import Mathlib.Data.Real.Basic
import Mathlib.Data.List.GetD
import Mathlib.Tactic
import HarnessLib

/-!
# Crux `BoundaryTP2` (stmt-CriticalPhenomena-7115): exact-arithmetic subdivision certificate for TP₂ inequalities

Certified-compute seat (refuter, `ccert`), part 1 of the circular-TP₂ certificate kit (part 2:
`TP2CertKit.lean`, instances `TP2CertBox…`).  Pure arithmetic, no SAWs: polynomials with natural
coefficients as coefficient lists (`evPoly`, Horner), their homogenised exact evaluation in `ℕ`
(`hornerH`, `hornerH_eq`), the dyadic cells of the fugacity interval `[10/27, 5/13] = [130/351, 135/351]`
(`⊇ [1/2.7, 1/2.6]`, the proved enclosure of `x_c = 1/μ`), the one-cell test "crossing product at the right
end ≤ non-crossing product at the left end" (`cellOK`, sound by monotonicity: `cellOK_sound`), its adaptive
subdivision (`certRec`, `certRec_sound`), and the all-quadruples certificate over a table of coefficient
vectors indexed by pairs `i < j` (`rowsOf`, `cf`, `certAll`, `poly_of_certAll`).  Everything proved. [folklore]
-/

namespace Summit.CriticalPhenomena.SAWScalingLimit.Theorems.BoundaryTP2.Negative.Cert

/-! ## §1 Coefficient-list polynomials, Horner evaluation, homogenisation -/

/-- Horner evaluation of a coefficient list: `evPoly [c₀,c₁,…] x = c₀ + x (c₁ + x (…))`. [folklore] -/
noncomputable def evPoly : List ℕ → ℝ → ℝ
  | [], _ => 0
  | c :: cs, x => c + x * evPoly cs x

/-- Evaluation of the empty list. [folklore] -/
@[simp] theorem evPoly_nil (x : ℝ) : evPoly [] x = 0 := rfl

/-- Horner step. [folklore] -/
@[simp] theorem evPoly_cons (c : ℕ) (cs : List ℕ) (x : ℝ) : evPoly (c :: cs) x = c + x * evPoly cs x := rfl

/-- Non-negativity on `x ≥ 0`. [folklore] -/
theorem evPoly_nonneg (c : List ℕ) {x : ℝ} (hx : 0 ≤ x) : 0 ≤ evPoly c x := by
  induction c with
  | nil => simp
  | cons a cs ih => exact add_nonneg (Nat.cast_nonneg a) (mul_nonneg hx ih)

/-- Monotonicity on `x ≥ 0`. [folklore] -/
theorem evPoly_mono (c : List ℕ) {x y : ℝ} (hx : 0 ≤ x) (hxy : x ≤ y) : evPoly c x ≤ evPoly c y := by
  induction c with
  | nil => simp
  | cons a cs ih =>
    simp only [evPoly_cons]
    exact add_le_add le_rfl (mul_le_mul hxy ih (evPoly_nonneg cs hx) (hx.trans hxy))

/-- Homogenised Horner evaluation in `ℕ`: `hornerH K c A D = D^K · evPoly c (A/D)` whenever
`c.length ≤ K + 1` (`hornerH_eq`). [folklore] -/
def hornerH : ℕ → List ℕ → ℕ → ℕ → ℕ
  | _, [], _, _ => 0
  | K, c :: cs, A, D => c * D ^ K + A * hornerH (K - 1) cs A D

/-- The homogenisation identity. [folklore] -/
theorem hornerH_eq (c : List ℕ) : ∀ (K : ℕ) (A D : ℕ), (D : ℝ) ≠ 0 → c.length ≤ K + 1 →
    (hornerH K c A D : ℝ) = (D : ℝ) ^ K * evPoly c ((A : ℝ) / D) := by
  induction c with
  | nil => intro K A D _ _; simp [hornerH]
  | cons a cs ih =>
    intro K A D hD hlen
    cases cs with
    | nil => simp [hornerH, evPoly]; ring
    | cons a' cs' =>
      obtain ⟨K', rfl⟩ : ∃ K', K = K' + 1 := ⟨K - 1, by simp at hlen; omega⟩
      have h := ih K' A D hD (by simp at hlen ⊢; omega)
      rw [hornerH.eq_2, Nat.add_sub_cancel]
      push_cast
      rw [h]
      simp only [evPoly_cons, pow_succ]
      field_simp

/-! ## §2 Dyadic cells of `[10/27, 5/13] = [130/351, 135/351]` and the one-cell test -/

/-- Numerator of the left end of cell `m` at depth `d`: `130·2^d + 5m`. [folklore] -/
def numL (d m : ℕ) : ℕ := 130 * 2 ^ d + 5 * m

/-- Common denominator at depth `d`: `351·2^d`. [folklore] -/
def den (d : ℕ) : ℕ := 351 * 2 ^ d

/-- The grid point `t_{d,m} = (130·2^d + 5m)/(351·2^d)`. [folklore] -/
noncomputable def tR (d m : ℕ) : ℝ := (numL d m : ℝ) / (den d : ℝ)

/-- The denominator is positive. [folklore] -/
theorem den_pos (d : ℕ) : (0 : ℝ) < den d := by
  simp only [den, Nat.cast_mul, Nat.cast_pow, Nat.cast_ofNat]; positivity

/-- Grid points are non-negative. [folklore] -/
theorem tR_nonneg (d m : ℕ) : 0 ≤ tR d m := div_nonneg (Nat.cast_nonneg _) (den_pos d).le

/-- The left end of the interval: `130/351 = 10/27`. [folklore] -/
theorem tR_zero_zero : tR 0 0 = 10 / 27 := by norm_num [tR, numL, den]

/-- The right end of the interval: `135/351 = 5/13`. [folklore] -/
theorem tR_zero_one : tR 0 1 = 5 / 13 := by norm_num [tR, numL, den]

/-- Refinement: the left end is inherited. [folklore] -/
theorem tR_succ_double (d m : ℕ) : tR (d + 1) (2 * m) = tR d m := by
  unfold tR
  rw [div_eq_div_iff (den_pos _).ne' (den_pos _).ne']
  simp only [numL, den]
  push_cast
  ring

/-- Refinement: the right end is inherited. [folklore] -/
theorem tR_succ_double_succ (d m : ℕ) : tR (d + 1) (2 * m + 1 + 1) = tR d (m + 1) := by
  rw [show 2 * m + 1 + 1 = 2 * (m + 1) by ring, tR_succ_double]

/-- One cell: crossing product at the right end ≤ non-crossing product at the left end, in exact `ℕ`
arithmetic (`A`,`B` non-crossing pair, `C`,`D` crossing pair). [folklore] -/
def cellOK (K : ℕ) (A B C D : List ℕ) (d m : ℕ) : Bool :=
  Nat.ble (hornerH K C (numL d (m + 1)) (den d) * hornerH K D (numL d (m + 1)) (den d))
    (hornerH K A (numL d m) (den d) * hornerH K B (numL d m) (den d))

/-- Soundness of the one-cell test. [folklore] -/
theorem cellOK_sound {K : ℕ} {A B C D : List ℕ} (hA : A.length ≤ K + 1) (hB : B.length ≤ K + 1)
    (hC : C.length ≤ K + 1) (hD : D.length ≤ K + 1) {d m : ℕ} (h : cellOK K A B C D d m = true)
    {x : ℝ} (h1 : tR d m ≤ x) (h2 : x ≤ tR d (m + 1)) :
    evPoly C x * evPoly D x ≤ evPoly A x * evPoly B x := by
  have hx : 0 ≤ x := (tR_nonneg d m).trans h1
  have hDen : ((den d : ℕ) : ℝ) ≠ 0 := (den_pos d).ne'
  have hpow : (0 : ℝ) < ((den d : ℕ) : ℝ) ^ K := pow_pos (den_pos d) K
  rw [cellOK, Nat.ble_eq] at h
  have hR : ((hornerH K C (numL d (m + 1)) (den d) : ℕ) : ℝ) * (hornerH K D (numL d (m + 1)) (den d) : ℕ) ≤
      ((hornerH K A (numL d m) (den d) : ℕ) : ℝ) * (hornerH K B (numL d m) (den d) : ℕ) := by
    exact_mod_cast h
  rw [hornerH_eq C K _ _ hDen hC, hornerH_eq D K _ _ hDen hD, hornerH_eq A K _ _ hDen hA,
    hornerH_eq B K _ _ hDen hB] at hR
  have key : evPoly C (tR d (m + 1)) * evPoly D (tR d (m + 1)) ≤ evPoly A (tR d m) * evPoly B (tR d m) := by
    have hR' : ((den d : ℕ) : ℝ) ^ K * ((den d : ℕ) : ℝ) ^ K *
        (evPoly C (tR d (m + 1)) * evPoly D (tR d (m + 1))) ≤
        ((den d : ℕ) : ℝ) ^ K * ((den d : ℕ) : ℝ) ^ K * (evPoly A (tR d m) * evPoly B (tR d m)) := by
      simp only [tR]; linarith [hR]
    exact le_of_mul_le_mul_left hR' (mul_pos hpow hpow)
  have hx1 : 0 ≤ tR d (m + 1) := tR_nonneg _ _
  calc evPoly C x * evPoly D x
      ≤ evPoly C (tR d (m + 1)) * evPoly D (tR d (m + 1)) :=
        mul_le_mul (evPoly_mono C hx h2) (evPoly_mono D hx h2) (evPoly_nonneg D hx) (evPoly_nonneg C hx1)
    _ ≤ evPoly A (tR d m) * evPoly B (tR d m) := key
    _ ≤ evPoly A x * evPoly B x :=
        mul_le_mul (evPoly_mono A (tR_nonneg d m) h1) (evPoly_mono B (tR_nonneg d m) h1)
          (evPoly_nonneg B (tR_nonneg d m)) (evPoly_nonneg A hx)

/-- Adaptive dyadic subdivision with fuel. [folklore] -/
def certRec (K : ℕ) (A B C D : List ℕ) : ℕ → ℕ → ℕ → Bool
  | 0, d, m => cellOK K A B C D d m
  | f + 1, d, m => cellOK K A B C D d m ||
      (certRec K A B C D f (d + 1) (2 * m) && certRec K A B C D f (d + 1) (2 * m + 1))

/-- Consecutive grid points are ordered. [folklore] -/
theorem tR_mono_succ (d m : ℕ) : tR d m ≤ tR d (m + 1) := by
  unfold tR
  refine div_le_div_of_nonneg_right ?_ (den_pos d).le
  exact_mod_cast (show numL d m ≤ numL d (m + 1) by unfold numL; omega)

/-- **Soundness of the subdivision certificate**: on the whole cell `[t_{d,m}, t_{d,m+1}]` the crossing
product `C·D` is at most the non-crossing product `A·B`. [folklore] -/
theorem certRec_sound {K : ℕ} {A B C D : List ℕ} (hA : A.length ≤ K + 1) (hB : B.length ≤ K + 1)
    (hC : C.length ≤ K + 1) (hD : D.length ≤ K + 1) :
    ∀ (f d m : ℕ), certRec K A B C D f d m = true →
      ∀ {x : ℝ}, tR d m ≤ x → x ≤ tR d (m + 1) → evPoly C x * evPoly D x ≤ evPoly A x * evPoly B x := by
  intro f
  induction f with
  | zero => intro d m h x h1 h2; exact cellOK_sound hA hB hC hD h h1 h2
  | succ f ih =>
    intro d m h x h1 h2
    simp only [certRec, Bool.or_eq_true, Bool.and_eq_true] at h
    rcases h with h | ⟨hl, hr⟩
    · exact cellOK_sound hA hB hC hD h h1 h2
    · rcases le_total x (tR (d + 1) (2 * m + 1)) with hx | hx
      · exact ih (d + 1) (2 * m) hl (by rwa [tR_succ_double]) hx
      · exact ih (d + 1) (2 * m + 1) hr hx (by rwa [tR_succ_double_succ])

/-! ## §3 Tables indexed by pairs `i < j` of a list, and the all-quadruples certificate -/

/-- Rows of pairs: row `i` lists `(lᵢ, lⱼ)` for `j > i`. [folklore] -/
def rowsOf {α : Type*} : List α → List (List (α × α))
  | [] => []
  | u :: us => (us.map fun v => (u, v)) :: rowsOf us

/-- One row per list element. [folklore] -/
theorem length_rowsOf {α : Type*} (l : List α) : (rowsOf l).length = l.length := by
  induction l with
  | nil => rfl
  | cons u us ih => simp [rowsOf, ih]

/-- Entry `t` of row `i` is the pair `(lᵢ, l_{i+1+t})`; row `i` has `|l| - i - 1` entries. [folklore] -/
theorem rowsOf_getD {α : Type*} (d : α) :
    ∀ (l : List α) (i t : ℕ), i + 1 + t < l.length →
      ((rowsOf l).getD i []).getD t (d, d) = (l.getD i d, l.getD (i + 1 + t) d) ∧
      ((rowsOf l).getD i []).length = l.length - i - 1 := by
  intro l
  induction l with
  | nil => intro i t h; simp at h
  | cons u us ih =>
    intro i t h
    cases i with
    | zero =>
      simp only [rowsOf, List.getD_cons_zero, List.length_cons, List.length_map]
      simp only [List.length_cons] at h
      refine ⟨?_, by omega⟩
      have ht : t < us.length := by omega
      rw [show (0 + 1 + t : ℕ) = t + 1 by omega, List.getD_cons_succ,
        List.getD_eq_getElem _ _ (by simpa using ht), List.getElem_map, List.getD_eq_getElem _ _ ht]
    | succ i =>
      simp only [rowsOf, List.getD_cons_succ, List.length_cons]
      simp only [List.length_cons] at h
      obtain ⟨h1, h2⟩ := ih i t (by omega)
      refine ⟨?_, by omega⟩
      rw [h1, show i + 1 + 1 + t = (i + 1 + t) + 1 by omega, List.getD_cons_succ]

/-- Table lookup of the pair `(i, j)`, `i < j`. [folklore] -/
def cf (ctab : List (List (List ℕ))) (i j : ℕ) : List ℕ := (ctab.getD i []).getD (j - i - 1) []

/-- All table entries have length `≤ K + 1`. [folklore] -/
def lenOK (K : ℕ) (ctab : List (List (List ℕ))) : Bool :=
  ctab.all fun row => row.all fun c => decide (c.length ≤ K + 1)

/-- Table entries (and the default) have length `≤ K + 1`. [folklore] -/
theorem length_cf_le {K : ℕ} {ctab : List (List (List ℕ))} (h : lenOK K ctab = true) (i j : ℕ) :
    (cf ctab i j).length ≤ K + 1 := by
  unfold cf
  rcases lt_or_ge i ctab.length with hi | hi
  · rw [List.getD_eq_getElem _ _ hi]
    rcases lt_or_ge (j - i - 1) (ctab[i]).length with hj | hj
    · rw [List.getD_eq_getElem _ _ hj]
      simp only [lenOK, List.all_eq_true, decide_eq_true_eq] at h
      exact h _ (List.getElem_mem hi) _ (List.getElem_mem hj)
    · rw [List.getD_eq_default _ _ hj]; simp
  · rw [List.getD_eq_default _ _ hi]; simp

/-- Both non-crossing pairings dominate the crossing one, for the quadruple of indices `i<j<k<l`. [folklore] -/
def quadOK (K F : ℕ) (ctab : List (List (List ℕ))) (i j k l : ℕ) : Bool :=
  certRec K (cf ctab i j) (cf ctab k l) (cf ctab i k) (cf ctab j l) F 0 0 &&
    certRec K (cf ctab i l) (cf ctab j k) (cf ctab i k) (cf ctab j l) F 0 0

/-- **The certificate**: table lengths and all `C(m,4)` quadruples. [folklore] -/
def certAll (m K F : ℕ) (ctab : List (List (List ℕ))) : Bool :=
  lenOK K ctab && (List.range m).all fun l => (List.range l).all fun k =>
    (List.range k).all fun j => (List.range j).all fun i => quadOK K F ctab i j k l

/-- Soundness of `certAll` at the level of coefficient vectors. [folklore] -/
theorem poly_of_certAll {m K F : ℕ} {ctab : List (List (List ℕ))} (h : certAll m K F ctab = true)
    {i j k l : ℕ} (hij : i < j) (hjk : j < k) (hkl : k < l) (hl : l < m) {x : ℝ}
    (hlo : 10 / 27 ≤ x) (hhi : x ≤ 5 / 13) :
    evPoly (cf ctab i k) x * evPoly (cf ctab j l) x ≤ evPoly (cf ctab i j) x * evPoly (cf ctab k l) x ∧
    evPoly (cf ctab i k) x * evPoly (cf ctab j l) x ≤ evPoly (cf ctab i l) x * evPoly (cf ctab j k) x := by
  simp only [certAll, Bool.and_eq_true, List.all_eq_true, List.mem_range] at h
  obtain ⟨hlen, hall⟩ := h
  have hq := hall l hl k hkl j hjk i hij
  simp only [quadOK, Bool.and_eq_true] at hq
  have h1 : tR 0 0 ≤ x := by rw [tR_zero_zero]; exact hlo
  have h2 : x ≤ tR 0 (0 + 1) := by rw [zero_add, tR_zero_one]; exact hhi
  have hL := fun i j => length_cf_le hlen i j
  exact ⟨certRec_sound (hL i j) (hL k l) (hL i k) (hL j l) F 0 0 hq.1 h1 h2,
    certRec_sound (hL i l) (hL j k) (hL i k) (hL j l) F 0 0 hq.2 h1 h2⟩

end Summit.CriticalPhenomena.SAWScalingLimit.Theorems.BoundaryTP2.Negative.Cert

--*--

Task statement → In the entries above, one line contains "All table entries" and another contains "(h : lenOK K". Reproduce exactly those two lines and the lines between them, nothing else.

Exercise output →
/-- All table entries have length `≤ K + 1`. [folklore] -/
def lenOK (K : ℕ) (ctab : List (List (List ℕ))) : Bool :=
  ctab.all fun row => row.all fun c => decide (c.length ≤ K + 1)

/-- Table entries (and the default) have length `≤ K + 1`. [folklore] -/
theorem length_cf_le {K : ℕ} {ctab : List (List (List ℕ))} (h : lenOK K ctab = true) (i j : ℕ) :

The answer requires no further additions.